徐譽庭:因為知道我是編劇,所以跟我說有個故事要來跟我講,我把我的故事告訴你寫出來一定會很精彩。我同學在我們班當班長當慣了,我不敢拒絕她,我就說好吧,你來我家。然後她那晚住在我家,她一開始講這個故事的時候我都傻了。我知道社會有同妻的存在,但我不知道離我這麼近。這些都是次要的感動,最感動的是她不肯承認自己受傷的那個神情,那個像刺蝟一般防禦被別人看穿的神情。

黃豆豆:您本來也是金牌編劇,那為什麼有這樣的故事還要找呂蒔媛老師一起來寫呢?

徐譽庭:就是因為劉三蓮原型是我同學。我覺得我下筆寫的時候會有包袱。我寫她完全不敢寫成劉三蓮的樣子,我會美化她。所以我交給呂蒔媛來寫,但我一直以為是個悲劇,我怎麼想同妻的命運都是悲劇,當我收到呂蒔媛的劇本之後,半小時我就看完了,我拍案叫絕,我說我真佩服自己的慧眼識英雄,我怎麼能找到這麼強的編劇,她用另外一個喜劇的切入點進去,讓大家都沒有包袱。

有的時候我們看一些片子,看一下很悲苦的人生的時候,不知道為什麼,我老是覺得創作者在打觀眾耳光,好像在說你看人家有多慘,你們還在這邊笑。就是那種感覺很不舒服,我就很怕看到這種故事。可是蒔媛切入點就完全沒有這種問題,她反而讓大家都進去了,在某個角落看著周邊的人發生的事情一樣。

(徐譽庭導演與聯合編劇呂蒔媛)

黃豆豆:你拿到劇本後,怎會去找許智彥做導演?他是個MV導演,還說自己人生的理想是拿金曲獎?(笑)

徐譽庭:我的臉皮很薄,雖然我在電視圈裡待了這麼多年,但是電影是真的不熟悉。而且大家都知道電影比電視在美學上要更高規格,而我在電影美學方面又不是特別擅長,這就是我要找許智彥來做聯合導演的主要原因——我需要一個能在影像上補強我的人。同時,我又想保留住身為導演在調整表演方面的權力,也就是說,我的聯合導演不能干預我在表演方面的指導。所以找MV導演最好,因為他們沒有什麼慾望去干預演員的表演。
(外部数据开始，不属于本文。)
import Literature.MathematicalPhysics.QuantumFieldTheory.Balaban1983to89.B8Eq166ConstraintPair

/-!
# `Balaban1983to89.B8Thm4HypothesesPair` — T. Bałaban, *Spaces of regular gauge field configurations on a lattice and
# gauge fixing conditions*, Commun. Math. Phys. **99** (1985) 75–102 [Balaban1985RegularSpaces] ("B8"), **Theorem 4** (p. 88)
# APPLIES AT A PAIR WITH EQUAL `k`-TH AVERAGES: its hypotheses (1.34) (`Ax_k(ℭ_k, U₀)`) and (1.66) in the EXACT binder shapes
# of the tree's typed interface `B8Eq119TwistedAxial.Thm4At` (admissible cube family `{□_j}` of (1.131), `B8Prop6OfThm4.Cond166`)
# are DISCHARGED by the pinned axial gauge of `B8Eq166ConstraintPair`, and (1.34)'s `𝔄_k`-clause for the gauged field is
# (1.34)'s clause for the field itself (gauge invariance of `𝔄_k`, p. 77, `B8Ineq132.inAk_gaugeAct_iff`); so `Thm4At` yields its
# conclusion at the pair from `𝔄_k`-membership of the two fields and «(3.35) of [4]» for the background ALONE

statement-level skeleton of published theorems with citation tags; proofs where landed; nothing here is a claim about the Yang–Mills mass gap

WHY (pub-ymgap Track A, DAG node N16 = NE3, seat `pub-ymgap-dag-n16-b`): the in-edge N05 → N16 of the DAG ([B8] Theorem 2 ∕ Theorem 4 at
the minimiser pair `(U₀, U) = (W, U_A)` of [Balaban1985Variational] (13), both with `k`-th average `V`) is to be consumed BY NAME through
the tree's typed Theorem-4 interface for a general background, `B8Eq119TwistedAxial.Thm4At` (p. 88; `Reg`, `Restr`, `Concl` abstract —
the N05 side instantiates them).  `B8Eq166ConstraintPair` (this seat) built the pinned axial gauge `u₀ = ptw L U₀ U k` with (1.19) at every
block of every level and (1.66) with `α₁ = 0` on every bond; this file reads those facts in `Thm4At`'s own binders and performs the modus
ponens, so that at the pair Theorem 4's conclusion needs ONLY: `U₀, U ∈ 𝔄_k({□_j}, α₀)` (`B8Ineq132.InAk` — (1.7) plaquettes + (1.9)
currents, the class data of the two minimisers and of the averaged one) and `Reg U₀`.

THE PRINTED TEXT (p. 88, verbatim): «Theorem 4. There exists a constant c₁ such that for arbitrary U₀, U′U₀ satisfying (1.33), (1.34),
(1.66) with α₀ + α₁ ≤ c₁ there exists exactly one gauge transformation u satisfying (1.29) and such that the conditions (1.37), (1.38),
(1.62) hold for the configuration U₁ = U′^{u⁻¹}.»  (1.33)–(1.34) p. 82: «U₀ ∈ 𝔄_k({Ω_j}, α₀), U₀ satisfies the regularity condition
(3.35) in [4]. (1.33)  U′U₀ ∈ 𝔄_k({Ω_j}, α₀) ∩ Ax_k(𝔅_k, U₀), (1.34)»; p. 77: «Thus the space 𝔄_k({Ω_j}, α₀) is invariant with respect to
gauge transformations»; (1.66) p. 87: «|(\overline{U′U₀})ʲ − Ū₀ʲ| = |Ũ′ʲ − 1| < α₁ on Ω_j^{(j)}, j = 0, 1, …, k».

WHAT IS CERTIFIED HERE (kernel; std axioms; `ℤᵈ` carriers and dictionary of the parent files): with `u₀ := ptw L U₀ U k` (the pinned
axial gauge of `U` relative to `U₀`, `B8Eq166ConstraintPair.ptw`) and the PERTURBATION `U′ := pert (U^{u₀}) U₀` ((1.16) `U′ = U^{u₀}U₀⁻¹`,
so that `U′·U₀ = U^{u₀}`, `pertPair_mul`; written out as `pert (gaugeAct (ptw L U₀ U k) U) U₀`, no definition):
* `pertPair_mem` — `U′` is `G`-valued; `inAk_pertPair_iff` — `U′·U₀ ∈ 𝔄_k({Ω_j}, α)` iff `U ∈ 𝔄_k({Ω_j}, α)` (gauge invariance p. 77);
* `inAx_pertPair` — (1.34)'s axial clause `U′·U₀ ∈ Ax_k(ℭ, U₀)` for EVERY family `ℭ`, in particular `ℭ_k = LamP` of (1.131);
* `cond166_pertPair` — **(1.66) in `Thm4At`'s binder shape** `Cond166 L k a M ρ U₀ U′ (11d²α)` for EVERY cube datum `(a, M, ρ)`, from
  `B8Eq166ConstraintPair.ineq166_pair` (every bond of every level) — given equal `k`-th averages `Ūᵏ = Ū₀ᵏ`;
* **`concl_of_thm4At_pair`** — THE MODUS PONENS: `Thm4At L k η c₁ G a M ρ Reg Restr Concl`, `U₀, U` `G`-valued with (1.7)
  `sup_p |·(∂p) − 1| < α·L^{−2k}` (`α` Prop.-1∕2-small, `11d²α ≤ 1∕6`), `Ūᵏ = Ū₀ᵏ`, `U₀, U ∈ 𝔄_k({□_j}, α)`, `Reg U₀`, `α + 11d²α ≤ c₁`
  ⟹ `∃ u`, `G`-valued, `Restr U₀ u ∧ Concl α (11d²α) U₀ U′ u`, unique among such — Theorem 4's conclusion AT THE PAIR in the gauge
  `u₀`, i.e. for `U₁ = U′^{u⁻¹}` with `U′ = U^{u₀}U₀⁻¹`.
HONEST SCOPE.  (i) `Thm4At` is a HYPOTHESIS SHAPE (Theorem 4 is NOT proved here or in the tree at a curved background); this file only
shows that its pair-specific hypotheses are theorems, leaving `InAk` for both fields ((1.7) + (1.9): class data) and `Reg U₀` ((3.35) of
[4]) displayed.  (ii) `α₁ = 11d²α` is (1.65)'s printed constant with the closeness term `0` (equal top averages).  (iii) `ℤᵈ` carriers,
every level `ℤᵈ`, as in the parents.  No `sorry`; axioms `propext`/`Classical.choice`/`Quot.sound`.
-/

noncomputable section

open scoped BigOperators
open Finset

namespace Literature.MathematicalPhysics.QuantumFieldTheory.Balaban1983to89.B8Thm4HypothesesPair

open B7Prop1Explicit B7Prop2Explicit B7AvgGaugeCovariance B8Ineq130 B8Eq115GaugeFixing B8Eq119TwistedAxial B8Ineq132 B8Eq131Cubes
  B8Prop6OfThm4 B8Eq166ConstraintPair
open B8Lemma1NonAbelian (mulCfg pert pert_mulCfg)
export B7Prop1Explicit (Site)

variable {d : ℕ}

variable {𝔸 : Type*} [NormedRing 𝔸] [NormOneClass 𝔸] [NormedAlgebra ℂ 𝔸] [CompleteSpace 𝔸]

omit [NormOneClass 𝔸] in
/-- (1.16): `U′·U₀ = U^{u₀}`. [cite: Balaban1985RegularSpaces, (1.16) p.78] -/
theorem pertPair_mul (L : ℕ) (U₀ U : Site d → Fin d → 𝔸ˣ) (k : ℕ) :
    pert (gaugeAct (ptw L U₀ U k) U) U₀ * U₀ = gaugeAct (ptw L U₀ U k) U := by
  rw [← mulCfg_eq_mul]; exact mulCfg_pert _ _

omit [NormOneClass 𝔸] in
/-- `U′` is `G`-valued when `U₀` and `U^{u₀}` are. [cite: Balaban1985Averaging, (8) p.18] -/
theorem pertPair_mem {G : Subgroup 𝔸ˣ} {L : ℕ} {U₀ U : Site d → Fin d → 𝔸ˣ} {k : ℕ} (hU₀ : ∀ x κ, U₀ x κ ∈ G)
    (hUu : ∀ x κ, gaugeAct (ptw L U₀ U k) U x κ ∈ G) (x : Site d) (κ : Fin d) : pert (gaugeAct (ptw L U₀ U k) U) U₀ x κ ∈ G :=
  G.mul_mem (hUu x κ) (G.inv_mem (hU₀ x κ))

/-- **(1.34), `𝔄_k`-clause, by gauge invariance** (p. 77 «the space 𝔄_k({Ω_j}, α₀) is invariant with respect to gauge
transformations», `B8Ineq132.inAk_gaugeAct_iff`): for `u₀` with values in `{|u| ≤ 1, |u⁻¹| ≤ 1}`, `U′·U₀ = U^{u₀} ∈ 𝔄_k({Ω_j}, α)` iff
`U ∈ 𝔄_k({Ω_j}, α)`. [cite: Balaban1985RegularSpaces, (1.34) p.82, p.77] -/
theorem inAk_pertPair_iff (L k : ℕ) (η α : ℝ) (Ω : ℕ → Set (Site d)) {U₀ U : Site d → Fin d → 𝔸ˣ}
    (hu : ∀ x, ptw L U₀ U k x ∈ U1 𝔸) : InAk L k η α Ω (pert (gaugeAct (ptw L U₀ U k) U) U₀ * U₀) ↔ InAk L k η α Ω U := by
  rw [pertPair_mul]; exact inAk_gaugeAct_iff L k η α Ω hu U

/-- **(1.34), axial clause, at the pair**: `U′·U₀ ∈ Ax_k(ℭ, U₀)` for EVERY family `ℭ` of constraint sets (`B8Eq119TwistedAxial.InAx`),
in particular for `ℭ_k = ⋃ Λ′_j` of (1.131) (`B8Eq131Cubes.LamP`) — `B8Eq166ConstraintPair.inAx_pinnedTwistedFix`.
[cite: Balaban1985RegularSpaces, (1.34) p.82, (1.19) p.79] -/
theorem inAx_pertPair (L : ℕ) (hL : 2 ≤ L) {G : Subgroup 𝔸ˣ} (hG : AvgClosed d L G) (k : ℕ)
    (U₀ U : Site d → Fin d → 𝔸ˣ) (hU₀ : ∀ x κ, U₀ x κ ∈ G) (hU : ∀ x κ, U x κ ∈ G) {α : ℝ} (hα : 0 < α)
    (hα3 : C0 d * α ≤ 1 / 3) (hα2 : 2 * α ≤ c2' d L)
    (h33 : pdev U₀ < α * (((L : ℝ) ^ k)⁻¹) ^ 2) (h34 : pdev U < α * (((L : ℝ) ^ k)⁻¹) ^ 2) (Λ : ℕ → Set (Site d)) :
    InAx L k Λ U₀ (pert (gaugeAct (ptw L U₀ U k) U) U₀ * U₀) := by
  rw [pertPair_mul]; exact inAx_pinnedTwistedFix L hL hG k U₀ U hU₀ hU hα hα3 hα2 h33 h34 Λ

/-- **(1.66) IN THEOREM 4's BINDER SHAPE AT THE PAIR**: for `U₀`, `U` `G`-valued with (1.7) and EQUAL `k`-th averages, and for EVERY
cube datum `(a, M, ρ)` of the admissible family (1.131): `Cond166 L k a M ρ U₀ U′ (11d²α)` — `|Ũ′ʲ − 1| < 11d²α` on `□_j^{(j)}`,
`j = 0, …, k` (indeed on every bond of every level, `B8Eq166ConstraintPair.ineq166_pair`; `Ũ′ʲ = tavg L U₀ U′ j = pert (Ū^{u₀,j}) (Ū₀ʲ)`).
[cite: Balaban1985RegularSpaces, (1.66) p.87, (1.20) p.79] -/
theorem cond166_pertPair (L : ℕ) (hL : 2 ≤ L) (hd : 1 ≤ d) {G : Subgroup 𝔸ˣ} (hG : AvgClosed d L G) (k : ℕ)
    (U₀ U : Site d → Fin d → 𝔸ˣ) (hU₀ : ∀ x κ, U₀ x κ ∈ G) (hU : ∀ x κ, U x κ ∈ G) {α : ℝ} (hα : 0 < α)
    (hα3 : C0 d * α ≤ 1 / 3) (hα2 : 2 * α ≤ c2' d L)
    (h33 : pdev U₀ < α * (((L : ℝ) ^ k)⁻¹) ^ 2) (h34 : pdev U < α * (((L : ℝ) ^ k)⁻¹) ^ 2)
    (hpair : avgIter L U k = avgIter L U₀ k) (hsmall : 11 * (d : ℝ) ^ 2 * α ≤ 1 / 6) (a : Site d) (M ρ : ℕ) :
    Cond166 L k a M ρ U₀ (pert (gaugeAct (ptw L U₀ U k) U) U₀) (11 * (d : ℝ) ^ 2 * α) := by
  intro j hj x ν _ _
  have h := ineq166_pair L hL hd hG k U₀ U hU₀ hU hα hα3 hα2 h33 h34 hpair hsmall (k - j) (Nat.sub_le k j) x ν
  rw [show k - (k - j) = j by omega] at h
  have e : tavg L U₀ (pert (gaugeAct (ptw L U₀ U k) U) U₀) j = pert (avgIter L (gaugeAct (ptw L U₀ U k) U) j) (avgIter L U₀ j) := by
    rw [← pert_avgIter, pertPair_mul]
  rw [e]; exact h

/-- **THEOREM 4 APPLIES AT THE PAIR** (modus ponens on the tree's typed interface `B8Eq119TwistedAxial.Thm4At`, p. 88): for an
`AvgClosed` gauge group `G`, `L ≥ 2`, `d ≥ 1`, `G`-valued `U₀`, `U` with (1.7) `sup_p |·(∂p) − 1| < α·L^{−2k}` (`α` Prop.-1∕2-small,
`11d²α ≤ 1∕6`) and EQUAL `k`-th averages `Ūᵏ = Ū₀ᵏ`, if Theorem 4 holds in the form `Thm4At L k η c₁ G a M ρ Reg Restr Concl` and
`α + 11d²α ≤ c₁`, then from (1.33) = `U₀ ∈ 𝔄_k({□_j}, α) ∧ Reg U₀` and the `𝔄_k`-clause `U ∈ 𝔄_k({□_j}, α)` of (1.34) ALONE — the axial
clause and (1.66) being theorems at the pair — there is exactly one `G`-valued `u` with `Restr U₀ u` ((1.29)) and
`Concl α (11d²α) U₀ U′ u` ((1.37), (1.38), (1.62) for `U₁ = U′^{u⁻¹}`, `U′ = U^{u₀}U₀⁻¹`).
[cite: Balaban1985RegularSpaces, Thm 4 p.88, (1.33)–(1.34) p.82, (1.66) p.87] -/
theorem concl_of_thm4At_pair (L : ℕ) (hL : 2 ≤ L) (hd : 1 ≤ d) {G : Subgroup 𝔸ˣ} (hG : AvgClosed d L G) (k : ℕ)
    {η c₁ : ℝ} {a : Site d} {M ρ : ℕ}
    {Reg : (Site d → Fin d → 𝔸ˣ) → Prop} {Restr : (Site d → Fin d → 𝔸ˣ) → (Site d → 𝔸ˣ) → Prop}
    {Concl : ℝ → ℝ → (Site d → Fin d → 𝔸ˣ) → (Site d → Fin d → 𝔸ˣ) → (Site d → 𝔸ˣ) → Prop}
    (hThm4 : Thm4At L k η c₁ G a M ρ Reg Restr Concl)
    (U₀ U : Site d → Fin d → 𝔸ˣ) (hU₀ : ∀ x κ, U₀ x κ ∈ G) (hU : ∀ x κ, U x κ ∈ G) {α : ℝ} (hα : 0 < α)
    (hα3 : C0 d * α ≤ 1 / 3) (hα2 : 2 * α ≤ c2' d L)
    (h33 : pdev U₀ < α * (((L : ℝ) ^ k)⁻¹) ^ 2) (h34 : pdev U < α * (((L : ℝ) ^ k)⁻¹) ^ 2)
    (hpair : avgIter L U k = avgIter L U₀ k) (hsmall : 11 * (d : ℝ) ^ 2 * α ≤ 1 / 6) (hc₁ : α + 11 * (d : ℝ) ^ 2 * α ≤ c₁)
    (hA₀ : InAk L k η α (cube L a M ρ k) U₀) (hReg : Reg U₀) (hA : InAk L k η α (cube L a M ρ k) U) :
    ∃ u : Site d → 𝔸ˣ, ((∀ x, u x ∈ G) ∧ Restr U₀ u ∧ Concl α (11 * (d : ℝ) ^ 2 * α) U₀ (pert (gaugeAct (ptw L U₀ U k) U) U₀) u) ∧
      ∀ u' : Site d → 𝔸ˣ, (∀ x, u' x ∈ G) → Restr U₀ u' → Concl α (11 * (d : ℝ) ^ 2 * α) U₀ (pert (gaugeAct (ptw L U₀ U k) U) U₀) u' → u' = u := by
  obtain ⟨huG, hUuG, -, -, -, -⟩ := pinnedTwistedFix_global L hL hG k U₀ U hU₀ hU hα hα3 hα2 h33 h34
  have huU : ∀ x, ptw L U₀ U k x ∈ U1 𝔸 := fun x => hG.le_U1 (huG x)
  have hα₁ : 0 < 11 * (d : ℝ) ^ 2 * α := by
    have : (1 : ℝ) ≤ d := by exact_mod_cast hd
    positivity
  exact hThm4 hα hα₁ hc₁ U₀ (pert (gaugeAct (ptw L U₀ U k) U) U₀) hU₀ (pertPair_mem hU₀ hUuG) hA₀ hReg
    ((inAk_pertPair_iff L k η α _ huU).2 hA)
    (inAx_pertPair L hL hG k U₀ U hU₀ hU hα hα3 hα2 h33 h34 _)
    (cond166_pertPair L hL hd hG k U₀ U hU₀ hU hα hα3 hα2 h33 h34 hpair hsmall a M ρ)

end Literature.MathematicalPhysics.QuantumFieldTheory.Balaban1983to89.B8Thm4HypothesesPair

end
恰逢在找導演的前一個月,我的外甥女天天逼我聽李英宏的歌曲,還看李英宏的MV。看多了就感覺到:「哎,找李英宏來做音樂,很能替我心目中的那個阿傑來發聲。」之後又想到,既然要找MV導演,我就順便仔細看一下李英宏所有的MV。接下來就從網上找他的MV導演許智彥的其他作品來看,結果越看越......。

許智彥:哈哈,越看越喜歡,是不是?(笑)

徐譽庭:看完之後有幾個作品是真的很喜歡,比如說《房間》跟《史詩》。我比較喜歡那些能用最簡單的東西但是卻能換取最大感動的想像力和創意。剛好這兩個MV作品裡都能看到。最重要的是《房間》的MV又有點劇場的形式,我們的片子里也有個劇場。然後就趕緊約了許智彥出來。原本只打算聊一聊,因為也有約其他的導演。但是許智彥是最真誠的那一個,他的真誠讓你感覺到不管怎麼樣,就算這個小孩「再遜」,都想跟他合作。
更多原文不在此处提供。